The missile that shot down Malaysia Airlines Flight 17 (MH17) in Eastern Ukraine in 2014 was fired from a launcher belonging to the Russian military, an investigative team revealed for the first time Thursday.
While flying from Amsterdam to Kuala Lumpur on July 17, 2014, the Boeing 777 aircraft carrying 298 people was shot out of the sky by a Buk missile fired from a farm near Pervomaisk, Ukraine. The missile was fired from a Buk TELAR (transporter erector launcher and radar) that belonged to Russia’s 53rd anti-aircraft missile brigade, the Joint Investigation Team looking into the incident revealed at a press conference in the Netherlands, according to CNN.
Thursday’s revelation marks the first time the Russian military has been linked to the fatal downing of MH17, which ended the lives of everyone on board, people from a total of 17 different countries.
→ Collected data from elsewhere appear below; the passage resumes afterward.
/-- [folklore] **(N1′)-TYPE SMEARING**: a unit-gradient block-decaying envelope of the level-`N′` minimiser column, `N′ = M·L`,
`|wH κ l (v + e_ν) − wH κ l v| ≤ A′·e^{−κ₀‖quo N′ v‖∞}`, is read by the `M`-block contour as
`|respStep M N′ μ z l″ (w′ + e_ν) − respStep M N′ μ z l″ w′| ≤ (M^{d+2}·M·A′·e^{2κ₀})·e^{−κ₀‖quo L w′ − z‖∞}` — the unit step of the
level-`M` position is the shift `M•e_ν` of every contour point, i.e. `M` unit steps of the fine argument. -/
theorem abs_respStep_sub_le (hN : N' = M * L) {A' κ₀ : ℝ} (hA : 0 ≤ A') (hκ : 0 ≤ κ₀)
    (hwH' : ∀ (κ l : Fin (d + 1)) (v : Fin (d + 1) → ℤ) (ν : Fin (d + 1)),
      |wH (N := N') κ l (v + Pi.single ν 1) - wH (N := N') κ l v| ≤ A' * Real.exp (-(κ₀ * supNorm (quo N' v))))
    (μ : Fin (d + 1)) (z : Fin (d + 1) → ℤ) (l'' : Fin (d + 1)) (w' : Fin (d + 1) → ℤ) (ν : Fin (d + 1)) :
    |respStep (d := d) M N' μ z l'' (w' + Pi.single ν 1) - respStep (d := d) M N' μ z l'' w'| ≤
      ((M : ℝ) ^ (d + 2) * M * A' * Real.exp (2 * κ₀)) * Real.exp (-(κ₀ * supNorm (quo L w' - z))) := by
  subst hN
  rw [respStep_eq_sum, respStep_eq_sum, ← Finset.sum_sub_distrib]
  simp only [← Finset.sum_sub_distrib]
  -- the point of the shifted contour is the old point moved by `M•e_ν`
  have hpt : ∀ (b : Fin (d + 1) → ℕ) (s : ℕ),
      (M : ℤ) • (w' + Pi.single ν 1) + (toSite b + (s : ℤ) • unitVec l'') - ((M * L : ℕ) : ℤ) • z
        = ((M : ℤ) • w' + (toSite b + (s : ℤ) • unitVec l'') - ((M * L : ℕ) : ℤ) • z) + (M : ℤ) • unitVec ν := by
    intro b s
    rw [smul_add]
    simp only [unitVec]
    abel
  have hterm : ∀ b ∈ box (d + 1) M, ∀ s ∈ Finset.range M,
      |wH (N := M * L) l'' μ ((M : ℤ) • (w' + Pi.single ν 1) + (toSite b + (s : ℤ) • unitVec l'') - ((M * L : ℕ) : ℤ) • z)
        - wH (N := M * L) l'' μ ((M : ℤ) • w' + (toSite b + (s : ℤ) • unitVec l'') - ((M * L : ℕ) : ℤ) • z)| ≤
        (M : ℝ) * (A' * Real.exp (2 * κ₀) * Real.exp (-(κ₀ * supNorm (quo L w' - z)))) := by
    intro b hb s hs
    have hs' : s < M := Finset.mem_range.1 hs
    rw [hpt b s, sub_eq_sum_range_step (fun v => wH (N := M * L) l'' μ v)]
    have hstep : ∀ t ∈ Finset.range M,
        |wH (N := M * L) l'' μ ((M : ℤ) • w' + (toSite b + (s : ℤ) • unitVec l'') - ((M * L : ℕ) : ℤ) • z + (t : ℤ) • unitVec ν
              + Pi.single ν 1)
          - wH (N := M * L) l'' μ ((M : ℤ) • w' + (toSite b + (s : ℤ) • unitVec l'') - ((M * L : ℕ) : ℤ) • z + (t : ℤ) • unitVec ν)| ≤
          A' * Real.exp (2 * κ₀) * Real.exp (-(κ₀ * supNorm (quo L w' - z))) := by
      intro t ht
      have ht' : t < M := Finset.mem_range.1 ht
      have hr := fun i => contour_offset_lt₂ (d := d) hb hs' ht' l'' ν i
      have hlab := supNorm_quo_sub_le_add M L w' z hr (n := 2)
      have hv : (M : ℤ) • w' + (toSite b + (s : ℤ) • unitVec l'') - ((M * L : ℕ) : ℤ) • z + (t : ℤ) • unitVec ν
          = (M : ℤ) • w' + (toSite b + (s : ℤ) • unitVec l'' + (t : ℤ) • unitVec ν) - ((M * L : ℕ) : ℤ) • z := by abel
      rw [hv]
      refine (hwH' l'' μ _ ν).trans ?_
      have hw := exp_wobble hκ hlab
      rw [Nat.cast_ofNat] at hw
      calc A' * Real.exp (-(κ₀ * supNorm (quo (M * L)
              ((M : ℤ) • w' + (toSite b + (s : ℤ) • unitVec l'' + (t : ℤ) • unitVec ν) - ((M * L : ℕ) : ℤ) • z))))
          ≤ A' * (Real.exp (2 * κ₀) * Real.exp (-(κ₀ * supNorm (quo L w' - z)))) := mul_le_mul_of_nonneg_left hw hA
        _ = A' * Real.exp (2 * κ₀) * Real.exp (-(κ₀ * supNorm (quo L w' - z))) := by ring
    calc |∑ t ∈ Finset.range M, _| ≤ ∑ t ∈ Finset.range M, _ := abs_sum_le_sum_abs _ _
      _ ≤ ∑ _t ∈ Finset.range M, A' * Real.exp (2 * κ₀) * Real.exp (-(κ₀ * supNorm (quo L w' - z))) :=
          sum_le_sum fun t ht => hstep t ht
      _ = (M : ℝ) * (A' * Real.exp (2 * κ₀) * Real.exp (-(κ₀ * supNorm (quo L w' - z)))) := by
          rw [sum_const, Finset.card_range, nsmul_eq_mul]
  calc |∑ b ∈ box (d + 1) M, ∑ s ∈ Finset.range M,
          (wH (N := M * L) l'' μ ((M : ℤ) • (w' + Pi.single ν 1) + (toSite b + (s : ℤ) • unitVec l'') - ((M * L : ℕ) : ℤ) • z)
            - wH (N := M * L) l'' μ ((M : ℤ) • w' + (toSite b + (s : ℤ) • unitVec l'') - ((M * L : ℕ) : ℤ) • z))|
      ≤ ∑ b ∈ box (d + 1) M, ∑ s ∈ Finset.range M,
          |wH (N := M * L) l'' μ ((M : ℤ) • (w' + Pi.single ν 1) + (toSite b + (s : ℤ) • unitVec l'') - ((M * L : ℕ) : ℤ) • z)
            - wH (N := M * L) l'' μ ((M : ℤ) • w' + (toSite b + (s : ℤ) • unitVec l'') - ((M * L : ℕ) : ℤ) • z)| :=
        (abs_sum_le_sum_abs _ _).trans (sum_le_sum fun b _ => abs_sum_le_sum_abs _ _)
    _ ≤ ∑ b ∈ box (d + 1) M, ∑ _s ∈ Finset.range M,
          (M : ℝ) * (A' * Real.exp (2 * κ₀) * Real.exp (-(κ₀ * supNorm (quo L w' - z)))) :=
        sum_le_sum fun b hb => sum_le_sum fun s hs => hterm b hb s hs
    _ = ((M : ℝ) ^ (d + 2) * M * A' * Real.exp (2 * κ₀)) * Real.exp (-(κ₀ * supNorm (quo L w' - z))) := by
        rw [sum_const, sum_const, smul_smul, nsmul_eq_mul, Nat.cast_mul, card_box_mul_card_range]
        ring

omit [NeZero M] [NeZero L] in
/-- [folklore] **JOINT BLOCK COVARIANCE** of the response family (`N′ = M·L`): moving the source bond by a coarse vector `t` and the
read-out bond by `L•t` changes nothing — `respStep M N′ μ (z + t) l″ (w′ + L•t) = respStep M N′ μ z l″ w′`. -/
theorem respStep_translate (hN : N' = M * L) (μ : Fin (d + 1)) (z : Fin (d + 1) → ℤ) (l'' : Fin (d + 1))
    (w' t : Fin (d + 1) → ℤ) :
    respStep (d := d) M N' μ (z + t) l'' (w' + (L : ℤ) • t) = respStep (d := d) M N' μ z l'' w' := by
  subst hN
  rw [respStep_eq_sum, respStep_eq_sum]
  refine Finset.sum_congr rfl fun b _ => Finset.sum_congr rfl fun s _ => ?_
  congr 1
  rw [smul_add, smul_add, smul_smul, Nat.cast_mul]
  abel

end Smearing

/-! ## §3 `d = 3`: (N1) ∧ (N1′) for the decimated composite columns at every intermediate level, unconditionally -/

section Four

variable {Lc : ℕ} [NeZero Lc]

/-- NOT IN PRINT; OUR PROOF ([folklore] packaging of leaf-16's (N1) and leaf-19's (N1′), `FineReadoutGradientDecay.exists_wH_decay_and_grad` BY NAME).
**(N1) ∧ (N1′) FOR THE DECIMATED COMPOSITE MINIMISER COLUMNS, UNIFORMLY IN THE PAIR OF LEVELS** (`d = 3`, every blocking factor `Lc ≥ 1`):
ONE rate `κ₀ > 0` and constants `C, C′ ≥ 0` such that for ALL `m k` (read-out level `Lc^m`, source level `Lc^(m+k+1)`, relative blocking
`L = Lc^(k+1)`), all bonds `(μ, z)`, `(l″, w′)` and directions `ν`,
`|respStep (Lc^m) (Lc^(m+k+1)) μ z l″ w′| ≤ C·((Lc^(k+1))^5)⁻¹·e^{−κ₀‖quo (Lc^(k+1)) w′ − z‖∞}` and
`|respStep (Lc^m) (Lc^(m+k+1)) μ z l″ (w′ + e_ν) − respStep (Lc^m) (Lc^(m+k+1)) μ z l″ w′| ≤ C′·((Lc^(k+1))^6)⁻¹·e^{−κ₀‖quo (Lc^(k+1)) w′ − z‖∞}`:
in level-`Lc^m` lattice units the response to a level-`Lc^(m+k+1)` bond is `O(L^{−(d+2)})` pointwise, its unit gradient one `1∕L` better, both
with exponential decay on the `L`-block scale — the shape of (N1)∕(N1′) with the ABSOLUTE blocking replaced by the RELATIVE one
(`m = 0`: (N1)∕(N1′) themselves, `respStep 1 N′ μ z l″ w′ = wH l″ μ (w′ − N′•z)`). -/
theorem exists_respStep_decay_and_grad :
    ∃ κ₀ C C' : ℝ, 0 < κ₀ ∧ 0 ≤ C ∧ 0 ≤ C' ∧
      (∀ (m k : ℕ) (μ : Fin (3 + 1)) (z : Fin (3 + 1) → ℤ) (l'' : Fin (3 + 1)) (w' : Fin (3 + 1) → ℤ),
        |respStep (d := 3) (Lc ^ m) (Lc ^ (m + k + 1)) μ z l'' w'| ≤
          C * ((((Lc ^ (k + 1) : ℕ) : ℝ)) ^ (3 + 2))⁻¹ * Real.exp (-(κ₀ * supNorm (quo (Lc ^ (k + 1)) w' - z)))) ∧
      (∀ (m k : ℕ) (μ : Fin (3 + 1)) (z : Fin (3 + 1) → ℤ) (l'' : Fin (3 + 1)) (w' : Fin (3 + 1) → ℤ) (ν : Fin (3 + 1)),
        |respStep (d := 3) (Lc ^ m) (Lc ^ (m + k + 1)) μ z l'' (w' + Pi.single ν 1)
            - respStep (d := 3) (Lc ^ m) (Lc ^ (m + k + 1)) μ z l'' w'| ≤
          C' * ((((Lc ^ (k + 1) : ℕ) : ℝ)) ^ (3 + 3))⁻¹ * Real.exp (-(κ₀ * supNorm (quo (Lc ^ (k + 1)) w' - z)))) := by
  obtain ⟨κ₀, C, C', hκ₀, hC, hC', hN1, hN1'⟩ := FineReadoutGradientDecay.exists_wH_decay_and_grad (Lc := Lc)
  have hL : (0 : ℝ) < (Lc : ℝ) := by exact_mod_cast Nat.pos_of_ne_zero (NeZero.ne Lc)
  refine ⟨κ₀, C * Real.exp κ₀, C' * Real.exp (2 * κ₀), hκ₀, by positivity, by positivity,
    fun m k μ z l'' w' => ?_, fun m k μ z l'' w' ν => ?_⟩
  · -- (N1) at blocking `N′ = Lc^(m+k+1) = Lc^m · Lc^(k+1)`, envelope `A = C·(N′^5)⁻¹`
    have hN : Lc ^ (m + k + 1) = Lc ^ m * Lc ^ (k + 1) := by rw [← pow_add, add_assoc]
    have hj : m + k + 1 = (m + k) + 1 := rfl
    have hA : 0 ≤ C * ((((Lc ^ (m + k + 1) : ℕ) : ℝ)) ^ (3 + 2))⁻¹ := by positivity
    have h := abs_respStep_le (d := 3) (M := Lc ^ m) (L := Lc ^ (k + 1)) hN hA hκ₀.le
      (fun κ l v => hN1 (m + k) κ l v) μ z l'' w'
    refine h.trans (le_of_eq ?_)
    have e : (((Lc ^ m : ℕ) : ℝ)) ^ (3 + 2) * ((((Lc ^ (m + k + 1) : ℕ) : ℝ)) ^ (3 + 2))⁻¹
        = ((((Lc ^ (k + 1) : ℕ) : ℝ)) ^ (3 + 2))⁻¹ := by
      push_cast
      rw [show (Lc : ℝ) ^ (m + k + 1) = (Lc : ℝ) ^ m * (Lc : ℝ) ^ (k + 1) by rw [← pow_add, add_assoc], mul_pow, mul_inv,
        ← mul_assoc, mul_inv_cancel₀ (by positivity), one_mul]
    calc (((Lc ^ m : ℕ) : ℝ)) ^ (3 + 2) * (C * ((((Lc ^ (m + k + 1) : ℕ) : ℝ)) ^ (3 + 2))⁻¹) * Real.exp κ₀ *
          Real.exp (-(κ₀ * supNorm (quo (Lc ^ (k + 1)) w' - z)))
        = C * Real.exp κ₀ * ((((Lc ^ m : ℕ) : ℝ)) ^ (3 + 2) * ((((Lc ^ (m + k + 1) : ℕ) : ℝ)) ^ (3 + 2))⁻¹) *
          Real.exp (-(κ₀ * supNorm (quo (Lc ^ (k + 1)) w' - z))) := by ring
      _ = _ := by rw [e]
  · -- (N1′) at the same blocking, envelope `A′ = C′·(N′^6)⁻¹`; `M^5·M·(N′^6)⁻¹ = (L^6)⁻¹`
    have hN : Lc ^ (m + k + 1) = Lc ^ m * Lc ^ (k + 1) := by rw [← pow_add, add_assoc]
    have hA : 0 ≤ C' * ((((Lc ^ (m + k + 1) : ℕ) : ℝ)) ^ (3 + 3))⁻¹ := by positivity
    have h := abs_respStep_sub_le (d := 3) (M := Lc ^ m) (L := Lc ^ (k + 1)) hN hA hκ₀.le
      (fun κ l v ν => hN1' (m + k) κ l v ν) μ z l'' w' ν
    refine h.trans (le_of_eq ?_)
    have e : (((Lc ^ m : ℕ) : ℝ)) ^ (3 + 2) * (((Lc ^ m : ℕ) : ℝ)) * ((((Lc ^ (m + k + 1) : ℕ) : ℝ)) ^ (3 + 3))⁻¹
        = ((((Lc ^ (k + 1) : ℕ) : ℝ)) ^ (3 + 3))⁻¹ := by
      push_cast
      rw [show (Lc : ℝ) ^ (m + k + 1) = (Lc : ℝ) ^ m * (Lc : ℝ) ^ (k + 1) by rw [← pow_add, add_assoc], mul_pow, mul_inv,
        show ((Lc : ℝ) ^ m) ^ (3 + 2) * (Lc : ℝ) ^ m = ((Lc : ℝ) ^ m) ^ (3 + 3) by ring,
        ← mul_assoc, mul_inv_cancel₀ (by positivity), one_mul]
    calc (((Lc ^ m : ℕ) : ℝ)) ^ (3 + 2) * (((Lc ^ m : ℕ) : ℝ)) * (C' * ((((Lc ^ (m + k + 1) : ℕ) : ℝ)) ^ (3 + 3))⁻¹) *
          Real.exp (2 * κ₀) * Real.exp (-(κ₀ * supNorm (quo (Lc ^ (k + 1)) w' - z)))
        = C' * Real.exp (2 * κ₀) *
          ((((Lc ^ m : ℕ) : ℝ)) ^ (3 + 2) * (((Lc ^ m : ℕ) : ℝ)) * ((((Lc ^ (m + k + 1) : ℕ) : ℝ)) ^ (3 + 3))⁻¹) *
          Real.exp (-(κ₀ * supNorm (quo (Lc ^ (k + 1)) w' - z))) := by ring
      _ = _ := by rw [e]

end Four

end Summit.QuantumFields.BalabanUV.Beta.GAN24.RespStepDecay

end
The Dutch Safety Board confirmed in 2015 that the plane had been struck by a Buk missile, and in 2016, the Joint Investigative Team presented evidence that the launcher appeared to have come from Russia, BBC reported. (RELATED: CONFIRMED: Russian Missile Blew Up Commercial Airliner)
Now, the investigative team has identified the specific Russian military unit from which the weapon system reportedly came.
“All the vehicles in a convoy carrying the missile were part of the Russian armed forces,” Wilbert Paulissen, head of the Dutch National Police’s crime squad, explained during a presentation, The Independent reported.
“At the time this area [where the strike occurred] was under control of pro-Russian separatists,” Fred Westerbeke, chief prosecutor for the National Prosecutor’s Office of the Netherlands, said, adding that the launcher in question “was transported from the territory of the Russian Federation and was returned to that territory of the Russian Federation afterwards.”
“This raises questions such as to whether the brigade was actively involved in downing MH17,” he added. “It is an important question which the JIT are still investigating.”
The Joint Investigative Team, which includes investigators from Netherlands, Australia, Belgium, Malaysia and Ukraine, has called on Russian authorities to provide information about the personnel potentially involved in the strike on MH17, but Moscow is refusing to cooperate, denying any involvement in the deadly incident. On its own, the team has managed to narrow down the list of suspects from more than a hundred to a few dozen.
“We have a lot of proof and a lot of evidence, but we are not finished,” Westerbeke explained.